GOAL OF THE EXERCISE:
Copy out again, unchanged, the listing below from the line that has "NOT the Clay" through the line that has "This file is".

RECORDS TO USE:
import Summits.QuantumFields.BalabanUV.T4Continuum.Support.ShellMeasureAverageProp5General
import Summits.QuantumFields.BalabanUV.T4Continuum.Support.ShellMeasureLandauCorrectionB7Flat

/-!
# `T4Continuum.ShellMeasureAverageProp5GeneralRegime` — row S68 (c) companion (rule G-1 spirit): THE REGIME OF «[B7] PROP. 5 AT
# A GENERAL REGULAR BACKGROUND» IS NON-EMPTY — the `α₀`-binders are JOINTLY inhabited, the field binders follow from ONE
# smallness, and the FLAT FACE of (157) holds UNCONDITIONALLY
(cell `pub-balaban`, sub-cell `t4`, spine estimate NE7c (node U5b); NE7c ROUND-2 crew, unit
`b2b-balaban-t4-ne7c-formalise-leaf-10` gen 11; owner table `t4/b2b-balaban-t4-ne7c-p1/LEAVES-NE7c-P1.md` v3.7 row **S68 (c)**
(this lineage: F1a∕F1b∕F2a∕F2b Literature + F3a `ShellMeasureAverageProp5Levels` p226087 + F3b `ShellMeasureAverageProp5General`
p226997∕p227462), crew rule G-1 (R-ne7cp1-g32-3 (a)(2), l.18261 (d)); ADDITIVE — imports F3b and this lineage's S64 f3
`ShellMeasureLandauCorrectionB7Flat` (`avgClosed_bot`, `pdev_one`, `regime_exists`) ONLY; [folklore]; 0 `def`, 0 `def … : Prop`,
0 sorry, 0 citation tags)

HONEST FRAMING.  Finite four-torus programme, rung (B)+1 only — NOT infinite volume, NOT a mass gap, NOT the Clay
problem, NOT summit progress; (B), `BetaPertHyp`, (B^μ) not consumed.  NE7c (`T4IndicatorShell.ShellWeightBound`) is NOT
PRINTED in [Balaban 1983–89] and NOT PROVED; «NE7c ⇐ the named binders» (trigger c3, WALL `t4/b2b-balaban-t4-ne7c-p1/WALL-NE7c-P1.md`
§2b).  This file is ARITHMETIC + ONE CALL of F3b: it certifies that the hypothesis list of `prop5_general_157` ∕ `_156` is
consistent (not vacuous by contradiction among its numeric binders) and records the flat face.  B7-level bookkeeping on OUR side
of WALL §2 (a) (W-a (Cf′)); nothing of Bałaban's live-level estimates is discharged; [Balaban1985Averaging] (145)∕(155)∕(157)
LOCATE shapes only.  HONEST DEPENDENCY (cell): continuum YM on T⁴ ⇐ BetaPertH ∧ nine spine estimates (0/9 proved); BetaPertH
⇐ (D1) ∧ (D4) ∧ CAP+tail; G-an2-4 gates asym, D1 and NE2/3/4.

THE POINT.  F3b's `prop5_general_157` takes, besides the structural data (`L ≥ 2`, an averaging-closed structure group `G`, a
`G`-valued background `U₀` with «(52)» `pdev U₀ < α₀L^{−2k}`), the NUMERIC binders `0 < α₀`, `C₀α₀ ≤ 1∕3`, `4α₀ ≤ c₂′`, the field
size `‖B‖ ≤ b`, print's bracket `hsmall : e^{4·O1cov·α₀}(1 + 8C1cov·Lᵏb) ≤ 2`, `hc₃ : 8Lᵏb < c₃`, and the two displayed
inequalities `h145`, `h155`.  F3b's `smallness_sufficient` already reduces `h145 ∧ h155` to `2dθ ≤ L³∕16` (`θ = thetaCov d L α₀`) and
`2d·C3cov·(Lᵏb) ≤ 1`.  Here:
* §1 **`alpha_regime_exists`**: for every `d` and `L ≥ 1` ONE `α₀ > 0` meets ALL FOUR `α₀`-conditions at once (`C₀α₀ ≤ 1∕3`,
  `4α₀ ≤ c₂′`, `4·O1cov·α₀ ≤ 1∕3`, `2d·thetaCov d L α₀ ≤ L³∕16`);
* §2 **`field_regime_of_smallness`**: for `d ≥ 1`, `L ≥ 2` the ONE field smallness `2d·C3cov(d,L)·t ≤ 1` (`t = Lᵏb`) implies the
  bracket's `8C1cov·t ≤ 1∕3` and `8t < c₃(d,L)` (because `C3cov = 64·C1cov·L^{d+2}` dwarfs both);
* §3 **`prop5_general_157_simple`**: F3b's (157) with the numeric binders REPLACED by `4·O1cov·α₀ ≤ 1∕3`, `2dθ ≤ L³∕16`,
  `2d·C3cov·Lᵏb ≤ 1` (ONE CALL of `prop5_general_157` after `smallness_of_bracket` ∕ `smallness_sufficient` ∕ §2);
* §4 **`prop5_general_157_flat`** — THE FLAT FACE, UNCONDITIONAL: at `U₀ = 1` (structure group `{1}`, `pdev 1 = 0`), for EVERY
  `d ≥ 1`, `L ≥ 2`, `k`, and every field with `2d·C3cov(d,L)·(Lᵏ·sup‖B‖) ≤ 1`, (157) holds per bond with NO further hypothesis
  (`α₀` from §1 is eliminated — the conclusion does not mention it);
* §5 a CONCRETE instance (`𝔸 = ℂ`, `d = 1`, `L = 2`, any `k`, the zero field): the END fires — rule G-1's joint-inhabitation
  `example` for this row's numeric∕structural binder family.
NOTHING in the countdown moves; NE7c NOT PROVED; spine PROVED 0∕9.
-/

noncomputable section

open scoped BigOperators
open NormedSpace Finset Metric

namespace Summit.QuantumFields.BalabanUV.T4Continuum.ShellMeasureAverageProp5GeneralRegime

open Literature.MathematicalPhysics.QuantumFieldTheory.Balaban1983to89
open B7Prop1Explicit B7Prop2Explicit B7Prop3Flat B7Prop5GeneralInduction
open B7Prop5Flat (BondIn bump)
open Summit.QuantumFields.BalabanUV.T4Continuum.ShellMeasureAverageProp4General (C1cov O1cov C1cov_pos O1cov_pos
  smallness_of_bracket)
open B7Prop1Local (loK bondHiK)
open Summit.QuantumFields.BalabanUV.T4Continuum.ShellMeasureAverageProp5Levels (thetaCov C1ppCov C3cov thetaCov_nonneg
  C1ppCov_pos C3cov_pos)
open Summit.QuantumFields.BalabanUV.T4Continuum.ShellMeasureAverageProp5General (prop5_general_157 smallness_sufficient)
open Summit.QuantumFields.BalabanUV.T4Continuum.ShellMeasureLandauCorrectionB7Flat (avgClosed_bot pdev_one regime_exists)

export B7Prop1Explicit (Site)

/-! ## §1 The `α₀`-binders are jointly inhabited -/

/-- **ONE `α₀ > 0` MEETS EVERY `α₀`-CONDITION OF THE ROW**: `C₀(d)α₀ ≤ 1∕3` (Prop. 2), `4α₀ ≤ c₂′(d,L)`, print's bracket
`4·O1cov(d)·α₀ ≤ 1∕3`, and the (145)∕(155)-smallness `2d·thetaCov(d,L,α₀) ≤ L³∕16` — for every `d` and `L ≥ 1`. [folklore] -/
theorem alpha_regime_exists (d : ℕ) {L : ℕ} (hL : 1 ≤ L) :
    ∃ α₀ : ℝ, 0 < α₀ ∧ C0 d * α₀ ≤ 1 / 3 ∧ 4 * α₀ ≤ c2' d L ∧ 4 * O1cov d * α₀ ≤ 1 / 3 ∧
      2 * d * thetaCov d L α₀ ≤ (L : ℝ) ^ 3 / 16 := by
  obtain ⟨α₁, hα₁, h1, h2, h3⟩ := regime_exists d hL
  have hL0 : (0 : ℝ) < L := by exact_mod_cast hL
  -- the (145)/(155) ceiling: `2d·3200(d+1)(d+4)L^{d+1}·α₀ ≤ L³/16`
  set c : ℝ := 2 * d * (3200 * ((d : ℝ) + 1) * ((d : ℝ) + 4) * (L : ℝ) ^ (d + 1)) + 1 with hc
  have hc0 : 0 < c := by rw [hc]; positivity
  set α₂ : ℝ := (L : ℝ) ^ 3 / 16 / c with hα₂
  have hα₂0 : 0 < α₂ := by rw [hα₂]; positivity
  refine ⟨min α₁ α₂, lt_min hα₁ hα₂0, ?_, ?_, ?_, ?_⟩
  · exact (mul_le_mul_of_nonneg_left (min_le_left _ _) (C0_pos d).le).trans h1
  · linarith [min_le_left α₁ α₂]
  · exact (mul_le_mul_of_nonneg_left (min_le_left _ _) (by have := O1cov_pos d; positivity)).trans h3
  · have hmin : min α₁ α₂ ≤ α₂ := min_le_right _ _
    have hmin0 : 0 ≤ min α₁ α₂ := (lt_min hα₁ hα₂0).le
    have key : 2 * d * thetaCov d L (min α₁ α₂) ≤ c * min α₁ α₂ := by
      unfold thetaCov
      have : 2 * (d : ℝ) * (3200 * ((d : ℝ) + 1) * ((d : ℝ) + 4) * (L : ℝ) ^ (d + 1) * min α₁ α₂)
          = (c - 1) * min α₁ α₂ := by rw [hc]; ring
      rw [this]
      nlinarith
    calc 2 * d * thetaCov d L (min α₁ α₂) ≤ c * min α₁ α₂ := key
      _ ≤ c * α₂ := mul_le_mul_of_nonneg_left hmin hc0.le
      _ = (L : ℝ) ^ 3 / 16 := by rw [hα₂]; field_simp

/-! ## §2 The field binders from ONE smallness -/

/-- **THE FIELD REGIME FROM ONE SMALLNESS**: for `d ≥ 1`, `L ≥ 2`, `0 ≤ t` and `2d·C3cov(d,L)·t ≤ 1`: the bracket's
`8·C1cov(d)·t ≤ 1∕3` and `8t < c₃(d,L)` (`C3cov = 64·C1cov·L^{d+2}`, `C1cov = 131072(d+1)²`, `c₃ = 1∕(128(d+1)L)`). [folklore] -/
theorem field_regime_of_smallness {d L : ℕ} (hd : 1 ≤ d) (hL : 2 ≤ L) {t : ℝ} (ht : 0 ≤ t)
    (h : 2 * d * C3cov d L * t ≤ 1) : 8 * C1cov d * t ≤ 1 / 3 ∧ 8 * t < c3 d L := by
  have hd1 : (1 : ℝ) ≤ d := by exact_mod_cast hd
  have hL2 : (2 : ℝ) ≤ L := by exact_mod_cast hL
  have hL1 : (1 : ℝ) ≤ L := by linarith
  have hLp : (L : ℝ) ≤ (L : ℝ) ^ (d + 2) := by
    calc (L : ℝ) = (L : ℝ) ^ 1 := (pow_one _).symm
      _ ≤ (L : ℝ) ^ (d + 2) := pow_le_pow_right₀ hL1 (by omega)
  have hLp1 : (1 : ℝ) ≤ (L : ℝ) ^ (d + 2) := hL1.trans hLp
  have hC1 : 0 < C1cov d := C1cov_pos d
  have hC1' : (131072 : ℝ) ≤ C1cov d := by
    unfold C1cov; nlinarith
  -- `C3cov = 64·C1cov·L^{d+2}`
  have hC3 : C3cov d L = 64 * C1cov d * (L : ℝ) ^ (d + 2) := by
    simp only [C3cov, C1ppCov]; ring
  refine ⟨?_, ?_⟩
  · -- `128·d·L^{d+2}·(C1cov·t) = 2d·C3cov·t ≤ 1`, and `128·d·L^{d+2} ≥ 128`
    have h5 : 128 * d * (L : ℝ) ^ (d + 2) * (C1cov d * t) ≤ 1 := by
      calc 128 * d * (L : ℝ) ^ (d + 2) * (C1cov d * t) = 2 * d * C3cov d L * t := by rw [hC3]; ring
        _ ≤ 1 := h
    have hY0 : 0 ≤ C1cov d * t := by positivity
    have h6 : 128 * (C1cov d * t) ≤ 1 := by
      calc 128 * (C1cov d * t) = 128 * 1 * 1 * (C1cov d * t) := by ring
        _ ≤ 128 * d * (L : ℝ) ^ (d + 2) * (C1cov d * t) := by gcongr
        _ ≤ 1 := h5
    have : 8 * C1cov d * t = 8 * (C1cov d * t) := by ring
    rw [this]; linarith
  · -- `16777216·d·(L·t) ≤ 2d·C3cov·t ≤ 1` and `1024(d+1) ≤ 2048 d`
    have hC3ge : 64 * 131072 * (L : ℝ) ≤ C3cov d L := by
      rw [hC3]
      calc 64 * 131072 * (L : ℝ) = 64 * (131072 * (L : ℝ)) := by ring
        _ ≤ 64 * (C1cov d * (L : ℝ) ^ (d + 2)) := by gcongr
        _ = 64 * C1cov d * (L : ℝ) ^ (d + 2) := by ring
    have hX0 : 0 ≤ (L : ℝ) * t := by positivity
    have h3 : 16777216 * d * ((L : ℝ) * t) ≤ 1 := by
      calc 16777216 * d * ((L : ℝ) * t) = 2 * d * (64 * 131072 * (L : ℝ)) * t := by ring
        _ ≤ 2 * d * C3cov d L * t := by gcongr
        _ ≤ 1 := h
    have h4 : (d : ℝ) + 1 ≤ 2 * d := by linarith
    rw [c3, lt_div_iff₀ (by positivity)]
    calc 8 * t * (128 * ((d : ℝ) + 1) * L) = 1024 * ((d : ℝ) + 1) * ((L : ℝ) * t) := by ring
      _ ≤ 1024 * (2 * d) * ((L : ℝ) * t) := by gcongr
      _ = 2048 / 16777216 * (16777216 * d * ((L : ℝ) * t)) := by ring
      _ ≤ 2048 / 16777216 * 1 := by gcongr
      _ < 1 := by norm_num

/-! ## §3 (157) under the simplified regime -/

variable {d : ℕ} {𝔸 : Type*} [NormedRing 𝔸] [NormedAlgebra ℂ 𝔸] [CompleteSpace 𝔸] [NormOneClass 𝔸]

/-- **PROPOSITION 5 (157) AT A GENERAL BACKGROUND UNDER THE SIMPLIFIED REGIME**: F3b's `prop5_general_157` with its numeric
binders `hsmall`, `hc₃`, `h145`, `h155` REPLACED by `4·O1cov·α₀ ≤ 1∕3`, `2d·thetaCov ≤ L³∕16` and the one field smallness
`2d·C3cov·(Lᵏb) ≤ 1` (`d ≥ 1`) — ONE CALL after `smallness_of_bracket`, `smallness_sufficient`, `field_regime_of_smallness`.
[folklore] -/
theorem prop5_general_157_simple (L : ℕ) (hL : 2 ≤ L) {G : Subgroup 𝔸ˣ} (hG : AvgClosed d L G) (k : ℕ)
    (U₀ : Site d → Fin d → 𝔸ˣ) (hU₀ : ∀ x κ, U₀ x κ ∈ G) {α₀ : ℝ} (hα : 0 < α₀)
    (hα3 : C0 d * α₀ ≤ 1 / 3) (hα4 : 4 * α₀ ≤ c2' d L) (hα6 : 4 * O1cov d * α₀ ≤ 1 / 3)
    (hθ : 2 * d * thetaCov d L α₀ ≤ (L : ℝ) ^ 3 / 16) (h52 : pdev U₀ < α₀ * (((L : ℝ) ^ k)⁻¹) ^ 2)
    (hd : 1 ≤ d) (B : Site d → Fin d → 𝔸) {b : ℝ} (hb : 0 ≤ b) (hB : ∀ x κ, ‖B x κ‖ ≤ b)
    (ht : 2 * d * C3cov d L * ((L : ℝ) ^ k * b) ≤ 1)
    (y : Site d) (μ : Fin d) (X : 𝔸) {j : ℕ} (hj : j ≤ k) (z : Site d) (κ : Fin d) :
    HasLineDerivAt ℂ (fun B' => CCovIter L U₀ B' j z κ) (dCov L U₀ B (bump y μ X) j z κ) B (bump y μ X) ∧
      ‖dCov L U₀ B (bump y μ X) j z κ‖ ≤ C3cov d L * ((L : ℝ) ^ j) ^ 2 * (((L : ℝ) ^ j) ^ d)⁻¹ * b * ‖X‖ ∧
      (¬ BondIn (loK L j z) (bondHiK L j z κ) y μ → dCov L U₀ B (bump y μ X) j z κ = 0) := by
  have ht0 : 0 ≤ (L : ℝ) ^ k * b := by positivity
  obtain ⟨h8, hc₃⟩ := field_regime_of_smallness hd hL ht0 ht
  obtain ⟨-, hsmall⟩ := smallness_of_bracket (d := d) hα hα6 ht0 h8
  have hL2 : (2 : ℝ) ≤ L := by exact_mod_cast hL
  obtain ⟨h145, h155⟩ := smallness_sufficient (C₃ := C3cov d L) hL2 (Nat.cast_nonneg d)
    (thetaCov_nonneg d L hα.le) hθ ht
  exact prop5_general_157 L hL hG k U₀ hU₀ hα hα3 hα4 h52 B hb hB hsmall hc₃ h145 h155 y μ X hj z κ

/-! ## §4 The flat face, unconditional -/

/-- **PROPOSITION 5 (157) AT THE FLAT BACKGROUND, UNCONDITIONAL IN THE BACKGROUND, k-UNIFORM**: for `d ≥ 1`, `L ≥ 2`, every
`k` and every field `B` with `2d·C3cov(d,L)·(Lᵏ·sup‖B‖) ≤ 1`, at `U₀ = 1`: `B′ ↦ C_j(B′)(c)` has at `B` the directional
derivative `dC_j(B; Xδ_b)(c)` in the direction `X·δ_b`, of norm `≤ C3cov·(Lʲ)²·L^{−jd}·b·‖X‖`, vanishing unless
`b ⊂ Bʲ(c₋) ∪ Bʲ(c₊)` — §3 at the trivial structure group `{1}` (`avgClosed_bot`, `pdev_one`) with the `α₀` of §1 (which the
conclusion does not mention). [folklore] -/
theorem prop5_general_157_flat (hd : 1 ≤ d) (L : ℕ) (hL : 2 ≤ L) (k : ℕ) (B : Site d → Fin d → 𝔸) {b : ℝ} (hb : 0 ≤ b)
    (hB : ∀ x κ, ‖B x κ‖ ≤ b) (ht : 2 * d * C3cov d L * ((L : ℝ) ^ k * b) ≤ 1)
    (y : Site d) (μ : Fin d) (X : 𝔸) {j : ℕ} (hj : j ≤ k) (z : Site d) (κ : Fin d) :
    HasLineDerivAt ℂ (fun B' => CCovIter L (1 : Site d → Fin d → 𝔸ˣ) B' j z κ)
        (dCov L (1 : Site d → Fin d → 𝔸ˣ) B (bump y μ X) j z κ) B (bump y μ X) ∧
      ‖dCov L (1 : Site d → Fin d → 𝔸ˣ) B (bump y μ X) j z κ‖ ≤
        C3cov d L * ((L : ℝ) ^ j) ^ 2 * (((L : ℝ) ^ j) ^ d)⁻¹ * b * ‖X‖ ∧
      (¬ BondIn (loK L j z) (bondHiK L j z κ) y μ → dCov L (1 : Site d → Fin d → 𝔸ˣ) B (bump y μ X) j z κ = 0) := by
  obtain ⟨α₀, hα, hα3, hα4, hα6, hθ⟩ := alpha_regime_exists d (le_trans (by norm_num) hL : 1 ≤ L)
  have h52 : pdev (1 : Site d → Fin d → 𝔸ˣ) < α₀ * (((L : ℝ) ^ k)⁻¹) ^ 2 := by
    rw [pdev_one]
    have hL0 : (0 : ℝ) < L := by exact_mod_cast (by omega : 0 < L)
    positivity
  exact prop5_general_157_simple L hL (avgClosed_bot L) k 1 (fun _ _ => Subgroup.one_mem _) hα hα3 hα4 hα6 hθ h52 hd
    B hb hB ht y μ X hj z κ

/-! ## §5 A concrete instance: the END fires (rule G-1 joint inhabitation for this row) -/

/-- **JOINT INHABITATION, CONCRETE**: `𝔸 = ℂ`, `d = 1`, `L = 2`, any `k`, the zero field (`b = 0`): every binder of the row is met
and (157) holds at every bond — the derivative of `C_j` at `0` in any coordinate direction exists and has norm `≤ 0`. [folklore] -/
example (k : ℕ) (y : Site 1) (μ : Fin 1) (X : ℂ) {j : ℕ} (hj : j ≤ k) (z : Site 1) (κ : Fin 1) :
    HasLineDerivAt ℂ (fun B' => CCovIter 2 (1 : Site 1 → Fin 1 → ℂˣ) B' j z κ)
        (dCov 2 (1 : Site 1 → Fin 1 → ℂˣ) 0 (bump y μ X) j z κ) 0 (bump y μ X) ∧
      ‖dCov 2 (1 : Site 1 → Fin 1 → ℂˣ) 0 (bump y μ X) j z κ‖ ≤
        C3cov 1 2 * ((2 : ℝ) ^ j) ^ 2 * (((2 : ℝ) ^ j) ^ 1)⁻¹ * 0 * ‖X‖ ∧
      (¬ BondIn (loK 2 j z) (bondHiK 2 j z κ) y μ → dCov 2 (1 : Site 1 → Fin 1 → ℂˣ) 0 (bump y μ X) j z κ = 0) := by
  have h := prop5_general_157_flat (𝔸 := ℂ) (d := 1) le_rfl 2 le_rfl k 0 le_rfl (fun _ _ => by simp)
    (by norm_num) y μ X hj z κ
  simpa only [Nat.cast_ofNat] using h

end Summit.QuantumFields.BalabanUV.T4Continuum.ShellMeasureAverageProp5GeneralRegime

end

RESPONSE TO THIS EXERCISE:
HONEST FRAMING.  Finite four-torus programme, rung (B)+1 only — NOT infinite volume, NOT a mass gap, NOT the Clay
problem, NOT summit progress; (B), `BetaPertHyp`, (B^μ) not consumed.  NE7c (`T4IndicatorShell.ShellWeightBound`) is NOT
PRINTED in [Balaban 1983–89] and NOT PROVED; «NE7c ⇐ the named binders» (trigger c3, WALL `t4/b2b-balaban-t4-ne7c-p1/WALL-NE7c-P1.md`
§2b).  This file is ARITHMETIC + ONE CALL of F3b: it certifies that the hypothesis list of `prop5_general_157` ∕ `_156` is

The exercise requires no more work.